Julio Gómez Biedma, En otros mundos
Uma das coisas que o êxito político do PAN (Partido das
Pessoas, Animais e Natureza) torna manifesta, apesar de não ser tema de
reflexão, é o fim da cosmovisão cristã nas sociedades actuais. Desde os séculos
XV e XVI que essa cosmovisão está sob cerrado ataque. No entanto, durante muito
tempo, esse ataque concentrou-se apenas na secularização dos grandes valores
cristãos. Nas diversas doutrinas dos direitos humanos, ainda se sente a
influência de uma cultura onde os homens foram criados à imagem e
semelhança de Deus, onde Deus, feito homem, morreu pela salvação da humanidade. Mesmo numa ideologia aparentemente tão antagónica ao cristianismo como o comunismo se ouve o ressoar nítido dos valores cristãos.

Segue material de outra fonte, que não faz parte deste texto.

import Literature.AlgebraicGeometry.Resolution.BlowupAlgebraPresentation
import Mathlib.RingTheory.RegularLocalRing.Polynomial
import HarnessLib

/-!
# The graph chart of the blow-up of the cone over `ℙ¹ × ℙ¹` is an affine `3`-space

Support file for crux stmt-ResolutionOfSingularities-15317 (`FrobeniusLadder.FRationalResolution`),
line `Sketch`, continuation seat c2, wave 2 (rung 4′ at the first singular members of the residual
class): stub `stub_chart_graph_prod` (worker U2). The threefold cone `T = {yz + x₁x₂ = 0} ⊂ 𝔸⁴`
(the cone over `ℙ¹ × ℙ¹`) is resolved by blowing up the origin `I = (x₁, x₂, y, z)`; by the
symmetry of the relation one abstract chart statement covers all four charts. This file proves it:
for a `k`-algebra `R` generated by `x₁, x₂, y, z` with `yz + x₁x₂ = 0` and admitting the test map
`θ : R → k[Y, X₁', X₂'][1/Y]`, `θ y = Y`, `θ xᵢ = Xᵢ'Y`, `θ z = −X₁'X₂'Y`, the affine blowup algebra
`R[I/y] ⊆ R[1/y]` (`blowupAlgebra`, image model of `AffineBlowupAlgebra.lean`) is a regular ring —
indeed the chart parametrisation `ψ : k[Y, X₁', X₂'] → R[I/y]`, `Y ↦ y`, `Xᵢ' ↦ xᵢ/y`, is a ring
isomorphism:

* `chartGraphProd_frac_z` — in `R[1/y]`, `z/y = −(x₁/y)(x₂/y)` (from `yz = −x₁x₂`);
* `chartGraphProd_algebraMap_mem` — a subring of `R[1/y]` containing `k`, `y`, `x₁/y`, `x₂/y`
  contains `R` (`R = k[x₁, x₂, y, z]`, `xᵢ = (xᵢ/y)·y`, `z = −(x₁/y)(x₂/y)·y`);
* `chartGraphProd_mem_of_mem_blowupAlgebra` — such a subring containing `R` contains `R[I/y]`
  (generated over `R` by the `r/y`, `r ∈ I`, and `r/y` is `R`-linear in `r`); so `ψ` is SURJECTIVE;
* `chartGraphProd_injective` — `ψ` is INJECTIVE: `θ y = Y` is a unit of `k[Y, X'][1/Y]`, so `θ`
  extends to `θ' : R[1/y] → k[Y, X'][1/Y]` (`IsLocalization.Away.lift`) with `θ'(xᵢ/y) = Xᵢ'`, and
  `θ' ∘ ψ` is the (injective) localization map of the domain `k[Y, X₁', X₂']`;
* `stub_chart_graph_prod` — transport of the Mathlib instance `IsRegularRing (MvPolynomial (Fin 3) k)`
  along `RingEquiv.ofBijective ψ` (`IsRegularRing.of_ringEquiv`).

The hypothesis `hθz` of the registered signature is not used (it is forced by the other three values
of `θ` and the relation). Only Mathlib's localization / `MvPolynomial` API and the tree's
`div_mem_blowupAlgebra`, `div_mul_algebraMap` are used; no named facts.
-/

-- single-problem summit: the doubled namespace component is forced
set_option linter.dupNamespace false

noncomputable section

open Literature.AlgebraicGeometry.Resolution

namespace Summit.ResolutionOfSingularities.ResolutionOfSingularities.Theorems.FRationalResolution

/-- **The relation on the `y`-chart**: if `yz + x₁x₂ = 0` in `R`, then in `R[1/y]`
`z/y = −(x₁/y)(x₂/y)` (multiply `yz = −x₁x₂` by `1/y²`). -/
theorem chartGraphProd_frac_z {R : Type*} [CommRing R] {x₁ x₂ y z : R}
    (hrel : y * z + x₁ * x₂ = 0) :
    algebraMap R (Localization.Away y) z * IsLocalization.Away.invSelf y =
      -(algebraMap R (Localization.Away y) x₁ * IsLocalization.Away.invSelf y *
        (algebraMap R (Localization.Away y) x₂ * IsLocalization.Away.invSelf y)) := by
  have h1 := IsLocalization.Away.mul_invSelf (S := Localization.Away y) y
  have h2 : algebraMap R (Localization.Away y) y * algebraMap R (Localization.Away y) z +
      algebraMap R (Localization.Away y) x₁ * algebraMap R (Localization.Away y) x₂ = 0 := by
    rw [← map_mul, ← map_mul, ← map_add, hrel, map_zero]
  linear_combination IsLocalization.Away.invSelf y ^ 2 * h2 -
    (algebraMap R (Localization.Away y) z * IsLocalization.Away.invSelf y) * h1

/-- **Generation of `R[I/y]`, `I = (x₁, x₂, y, z)`**: a subring `T ⊆ R[1/y]` containing the image
of `R` and the fractions `x₁/y`, `x₂/y` contains the affine blowup algebra `R[I/y]`. Indeed
`R[I/y]` is generated over `R` by the `r/y`, `r ∈ I`; the map `r ↦ r/y` is `R`-linear, and on the
generators of `I` its values `x₁/y`, `x₂/y`, `y/y = 1`, `z/y = −(x₁/y)(x₂/y)` lie in `T`. -/
theorem chartGraphProd_mem_of_mem_blowupAlgebra {R : Type*} [CommRing R] {x₁ x₂ y z : R}
    (hrel : y * z + x₁ * x₂ = 0) (T : Subring (Localization.Away y))
    (hR : ∀ r, algebraMap R (Localization.Away y) r ∈ T)
    (h₁ : algebraMap R (Localization.Away y) x₁ * IsLocalization.Away.invSelf y ∈ T)
    (h₂ : algebraMap R (Localization.Away y) x₂ * IsLocalization.Away.invSelf y ∈ T)
    {w : Localization.Away y} (hw : w ∈ blowupAlgebra (Ideal.span {x₁, x₂, y, z}) y) : w ∈ T := by
  induction hw using Algebra.adjoin_induction with
  | mem w hw =>
    obtain ⟨r, hr, rfl⟩ := hw
    induction hr using Submodule.span_induction with
    | mem r hr =>
      rcases hr with rfl | rfl | rfl | rfl
      · exact h₁
      · exact h₂
      · rw [IsLocalization.Away.mul_invSelf]
        exact T.one_mem
      · rw [chartGraphProd_frac_z hrel]
        exact T.neg_mem (T.mul_mem h₁ h₂)
    | zero =>
      rw [map_zero, zero_mul]
      exact T.zero_mem
    | add r s _ _ hr hs =>
      rw [map_add, add_mul]
      exact T.add_mem hr hs
    | smul c r _ hr =>
      rw [smul_eq_mul, map_mul, mul_assoc]
      exact T.mul_mem (hR c) hr
  | algebraMap r => exact hR r
  | add w₁ w₂ _ _ hw₁ hw₂ => exact T.add_mem hw₁ hw₂
  | mul w₁ w₂ _ _ hw₁ hw₂ => exact T.mul_mem hw₁ hw₂

/-- **The image of `R` is reached**: if `R = k[x₁, x₂, y, z]` with `yz + x₁x₂ = 0`, a subring
`T ⊆ R[1/y]` containing the image of `k`, the element `y` and the fractions `x₁/y`, `x₂/y` contains
the image of `R`: `xᵢ = (xᵢ/y)·y`, `z = (z/y)·y = −(x₁/y)(x₂/y)·y`. -/
theorem chartGraphProd_algebraMap_mem {k R : Type*} [Field k] [CommRing R] [Algebra k R]
    {x₁ x₂ y z : R} (hrel : y * z + x₁ * x₂ = 0) (hgen : Algebra.adjoin k {x₁, x₂, y, z} = ⊤)
    (T : Subring (Localization.Away y))
    (hC : ∀ c : k, algebraMap R (Localization.Away y) (algebraMap k R c) ∈ T)
    (hy : algebraMap R (Localization.Away y) y ∈ T)
    (h₁ : algebraMap R (Localization.Away y) x₁ * IsLocalization.Away.invSelf y ∈ T)
    (h₂ : algebraMap R (Localization.Away y) x₂ * IsLocalization.Away.invSelf y ∈ T) (r : R) :
    algebraMap R (Localization.Away y) r ∈ T := by
  have hr : r ∈ Algebra.adjoin k {x₁, x₂, y, z} := by
    rw [hgen]
    exact Algebra.mem_top
  induction hr using Algebra.adjoin_induction with
  | mem r hr =>
    rcases hr with rfl | rfl | rfl | rfl
    · rw [← div_mul_algebraMap y r]
      exact T.mul_mem h₁ hy
    · rw [← div_mul_algebraMap y r]
      exact T.mul_mem h₂ hy
    · exact hy
    · rw [← div_mul_algebraMap y r, chartGraphProd_frac_z hrel]
      exact T.mul_mem (T.neg_mem (T.mul_mem h₁ h₂)) hy
  | algebraMap c => exact hC c
  | add r s _ _ hr hs =>
    rw [map_add]
    exact T.add_mem hr hs
  | mul r s _ _ hr hs =>
    rw [map_mul]
    exact T.mul_mem hr hs

/-- **Injectivity by the test map.** Let `θ : R → k[Y, X₁', X₂'][1/Y]` be a `k`-algebra map with
`θ y = Y`, `θ x₁ = X₁'Y`, `θ x₂ = X₂'Y`, and let `φ : k[Y, X₁', X₂'] → R[1/y]` be a ring map with
`φ c = c`, `φ Y = y`, `φ Xᵢ' = xᵢ/y`. Then `φ` is injective: `θ y` is a unit, so `θ` extends to
`θ' : R[1/y] → k[Y, X'][1/Y]` (`IsLocalization.Away.lift`); `θ'(xᵢ/y) · Y = θ xᵢ = Xᵢ' Y` gives
`θ'(xᵢ/y) = Xᵢ'`, so `θ' ∘ φ` agrees with the localization map of `k[Y, X₁', X₂']` on constants
and variables (`MvPolynomial.ringHom_ext`), and that map is injective (`Y ≠ 0` in a domain). -/
theorem chartGraphProd_injective {k R : Type*} [Field k] [CommRing R] [Algebra k R] {x₁ x₂ y : R}
    (θ : R →ₐ[k] Localization.Away (MvPolynomial.X 0 : MvPolynomial (Fin 3) k))
    (hθy : θ y = algebraMap (MvPolynomial (Fin 3) k) _ (MvPolynomial.X 0))
    (hθx₁ : θ x₁ = algebraMap (MvPolynomial (Fin 3) k) _ (MvPolynomial.X 1 * MvPolynomial.X 0))
    (hθx₂ : θ x₂ = algebraMap (MvPolynomial (Fin 3) k) _ (MvPolynomial.X 2 * MvPolynomial.X 0))
    (φ : MvPolynomial (Fin 3) k →+* Localization.Away y)
    (hφC : ∀ c, φ (MvPolynomial.C c) = algebraMap R (Localization.Away y) (algebraMap k R c))
    (hφ0 : φ (MvPolynomial.X 0) = algebraMap R (Localization.Away y) y)
    (hφ1 : φ (MvPolynomial.X 1) =
      algebraMap R (Localization.Away y) x₁ * IsLocalization.Away.invSelf y)
    (hφ2 : φ (MvPolynomial.X 2) =
      algebraMap R (Localization.Away y) x₂ * IsLocalization.Away.invSelf y) :
    Function.Injective φ := by
  set L' := Localization.Away (MvPolynomial.X 0 : MvPolynomial (Fin 3) k)
  have hunit : IsUnit (θ.toRingHom y) := by
    change IsUnit (θ y)
    rw [hθy]
    exact IsLocalization.Away.algebraMap_isUnit _
  -- the extension `θ'` of `θ` to `R[1/y]` and its values
  have hθ' : ∀ r, IsLocalization.Away.lift (S := Localization.Away y) y hunit
      (algebraMap R (Localization.Away y) r) = θ r :=
    fun r => IsLocalization.Away.lift_eq y hunit r
  have hinv : IsLocalization.Away.lift (S := Localization.Away y) y hunit
      (IsLocalization.Away.invSelf y) * algebraMap (MvPolynomial (Fin 3) k) L' (MvPolynomial.X 0) =
      1 := by
    rw [← hθy, ← hθ' y, ← map_mul, mul_comm, IsLocalization.Away.mul_invSelf, map_one]
  have hcomp : (IsLocalization.Away.lift (S := Localization.Away y) y hunit).comp φ =
      algebraMap (MvPolynomial (Fin 3) k) L' := by
    refine MvPolynomial.ringHom_ext (fun c => ?_) (fun i => ?_)
    · rw [RingHom.comp_apply, hφC, hθ', AlgHom.commutes,
        IsScalarTower.algebraMap_apply k (MvPolynomial (Fin 3) k) L', MvPolynomial.algebraMap_eq]
    · match i with
      | 0 => rw [RingHom.comp_apply, hφ0, hθ', hθy]
      | 1 =>
        rw [RingHom.comp_apply, hφ1, map_mul, hθ', hθx₁, map_mul, mul_assoc,
          mul_comm (algebraMap _ L' (MvPolynomial.X 0)), hinv, mul_one]
      | 2 =>
        rw [RingHom.comp_apply, hφ2, map_mul, hθ', hθx₂, map_mul, mul_assoc,
          mul_comm (algebraMap _ L' (MvPolynomial.X 0)), hinv, mul_one]
  refine Function.Injective.of_comp
    (f := IsLocalization.Away.lift (S := Localization.Away y) y hunit) ?_
  rw [← RingHom.coe_comp, hcomp]
  exact IsLocalization.injective L'
    (powers_le_nonZeroDivisors_of_noZeroDivisors (MvPolynomial.X_ne_zero 0))

/-- **GRAPH CHART OF THE CONE OVER `ℙ¹ × ℙ¹`** (registered stub `stub_chart_graph_prod`, worker U2,
crux stmt-ResolutionOfSingularities-15317, line `Sketch`). Let `R` be a `k`-algebra generated by
`x₁, x₂, y, z` with `yz + x₁x₂ = 0`, admitting a test map `θ : R → k[Y, X₁', X₂'][1/Y]` with
`θ y = Y`, `θ xᵢ = Xᵢ'Y`, `θ z = −X₁'X₂'Y`. Then the affine blowup algebra `R[I/y] ⊆ R[1/y]`,
`I = (x₁, x₂, y, z)`, is a regular ring: the parametrisation `k[Y, X₁', X₂'] → R[I/y]`, `Y ↦ y`,
`Xᵢ' ↦ xᵢ/y`, is surjective (`chartGraphProd_mem_of_mem_blowupAlgebra`,
`chartGraphProd_algebraMap_mem`) and injective (`chartGraphProd_injective`), and
`k[Y, X₁', X₂']` is regular (Mathlib), transported along `IsRegularRing.of_ringEquiv`. The value
`θ z` (hypothesis `hθz`) is not needed. -/
theorem stub_chart_graph_prod (k R : Type) [Field k] [CommRing R] [Algebra k R] (x₁ x₂ y z : R)
    (hrel : y * z + x₁ * x₂ = 0) (hgen : Algebra.adjoin k {x₁, x₂, y, z} = ⊤)
    (θ : R →ₐ[k] Localization.Away (MvPolynomial.X 0 : MvPolynomial (Fin 3) k))
    (hθy : θ y = algebraMap (MvPolynomial (Fin 3) k) _ (MvPolynomial.X 0))
    (hθx₁ : θ x₁ = algebraMap (MvPolynomial (Fin 3) k) _ (MvPolynomial.X 1 * MvPolynomial.X 0))
    (hθx₂ : θ x₂ = algebraMap (MvPolynomial (Fin 3) k) _ (MvPolynomial.X 2 * MvPolynomial.X 0))
    (hθz : θ z = -(algebraMap (MvPolynomial (Fin 3) k) _
      (MvPolynomial.X 1 * MvPolynomial.X 2 * MvPolynomial.X 0))) :
    IsRegularRing (blowupAlgebra (Ideal.span {x₁, x₂, y, z}) y) := by
  -- `θ z = −X₁'X₂'Y` is forced by the relation and the other three values: recorded, not used
  have _ := hθz
  have hx₁ : x₁ ∈ Ideal.span {x₁, x₂, y, z} := Ideal.subset_span (by simp)
  have hx₂ : x₂ ∈ Ideal.span {x₁, x₂, y, z} := Ideal.subset_span (by simp)
  -- the chart parametrisation `ψ : k[Y, X₁', X₂'] → R[I/y]`, `Y ↦ y`, `Xᵢ' ↦ xᵢ/y`
  let ψ : MvPolynomial (Fin 3) k →+* blowupAlgebra (Ideal.span {x₁, x₂, y, z}) y :=
    MvPolynomial.eval₂Hom ((algebraMap R _).comp (algebraMap k R))
      ![algebraMap R _ y, ⟨_, div_mem_blowupAlgebra _ y hx₁⟩, ⟨_, div_mem_blowupAlgebra _ y hx₂⟩]
  -- followed by the inclusion `R[I/y] ⊆ R[1/y]`
  let φ : MvPolynomial (Fin 3) k →+* Localization.Away y :=
    (blowupAlgebra (Ideal.span {x₁, x₂, y, z}) y).val.toRingHom.comp ψ
  have hφ : ∀ p, φ p = (ψ p : Localization.Away y) := fun p => rfl
  have hφC : ∀ c, φ (MvPolynomial.C c) = algebraMap R (Localization.Away y) (algebraMap k R c) := by
    intro c
    rw [hφ]
    simp only [ψ, MvPolynomial.coe_eval₂Hom, MvPolynomial.eval₂_C, RingHom.comp_apply]
    rfl
  have hφ0 : φ (MvPolynomial.X 0) = algebraMap R (Localization.Away y) y := by
    rw [hφ]
    simp only [ψ, MvPolynomial.coe_eval₂Hom, MvPolynomial.eval₂_X, Matrix.cons_val_zero]
    rfl
  have hφ1 : φ (MvPolynomial.X 1) =
      algebraMap R (Localization.Away y) x₁ * IsLocalization.Away.invSelf y := by
    rw [hφ]
    simp only [ψ, MvPolynomial.coe_eval₂Hom, MvPolynomial.eval₂_X, Matrix.cons_val_one,
      Matrix.cons_val_zero]
  have hφ2 : φ (MvPolynomial.X 2) =
      algebraMap R (Localization.Away y) x₂ * IsLocalization.Away.invSelf y := by
    rw [hφ]
    simp only [ψ, MvPolynomial.coe_eval₂Hom, MvPolynomial.eval₂_X, Matrix.cons_val_two,
      Matrix.tail_cons, Matrix.head_cons]
  -- `ψ` is injective (test map) and surjective (generation)
  have hinj : Function.Injective ψ :=
    Function.Injective.of_comp
      (f := (blowupAlgebra (Ideal.span {x₁, x₂, y, z}) y).val.toRingHom)
      (chartGraphProd_injective θ hθy hθx₁ hθx₂ φ hφC hφ0 hφ1 hφ2)
  have hsurj : Function.Surjective ψ := by
    intro b
    have hR : ∀ r, algebraMap R (Localization.Away y) r ∈ φ.range :=
      chartGraphProd_algebraMap_mem hrel hgen φ.range (fun c => ⟨_, hφC c⟩) ⟨_, hφ0⟩ ⟨_, hφ1⟩
        ⟨_, hφ2⟩
    obtain ⟨p, hp⟩ : (b : Localization.Away y) ∈ φ.range :=
      chartGraphProd_mem_of_mem_blowupAlgebra hrel φ.range hR ⟨_, hφ1⟩ ⟨_, hφ2⟩ b.2
    exact ⟨p, Subtype.ext hp⟩
  -- transport regularity of `k[Y, X₁', X₂']` along the ring isomorphism `ψ`
  exact IsRegularRing.of_ringEquiv (RingEquiv.ofBijective ψ ⟨hinj, hsurj⟩)

end Summit.ResolutionOfSingularities.ResolutionOfSingularities.Theorems.FRationalResolution

end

Não há nada de mais anticristão do que essa linha de
continuidade “pessoas, animais, natureza” presente na própria designação do PAN. Se o cristianismo mostra alguma coisa,
essa é que o homem não é um ser natural. A permeabilidade da sociedade a
ideologias que não compreendem já uma linha de ruptura entre o homem e as
outras espécies significa que ela deixou já de ser – ou está prestes a deixar
de ser – culturalmente cristã, mesmo que de forma secularizada. A atracção que o PAN exerce não é uma coisa
inócua. Nela revela-se algo de novo. Não se trata de um neopaganismo como, por
vezes, se pensa, pois os deuses pagãos são um sinal da descontinuidade entre o
homem e os outros animais. Trata-se antes de algo que ainda não compreendemos e
muito menos conseguimos avaliar as consequências políticas e civilizacionais.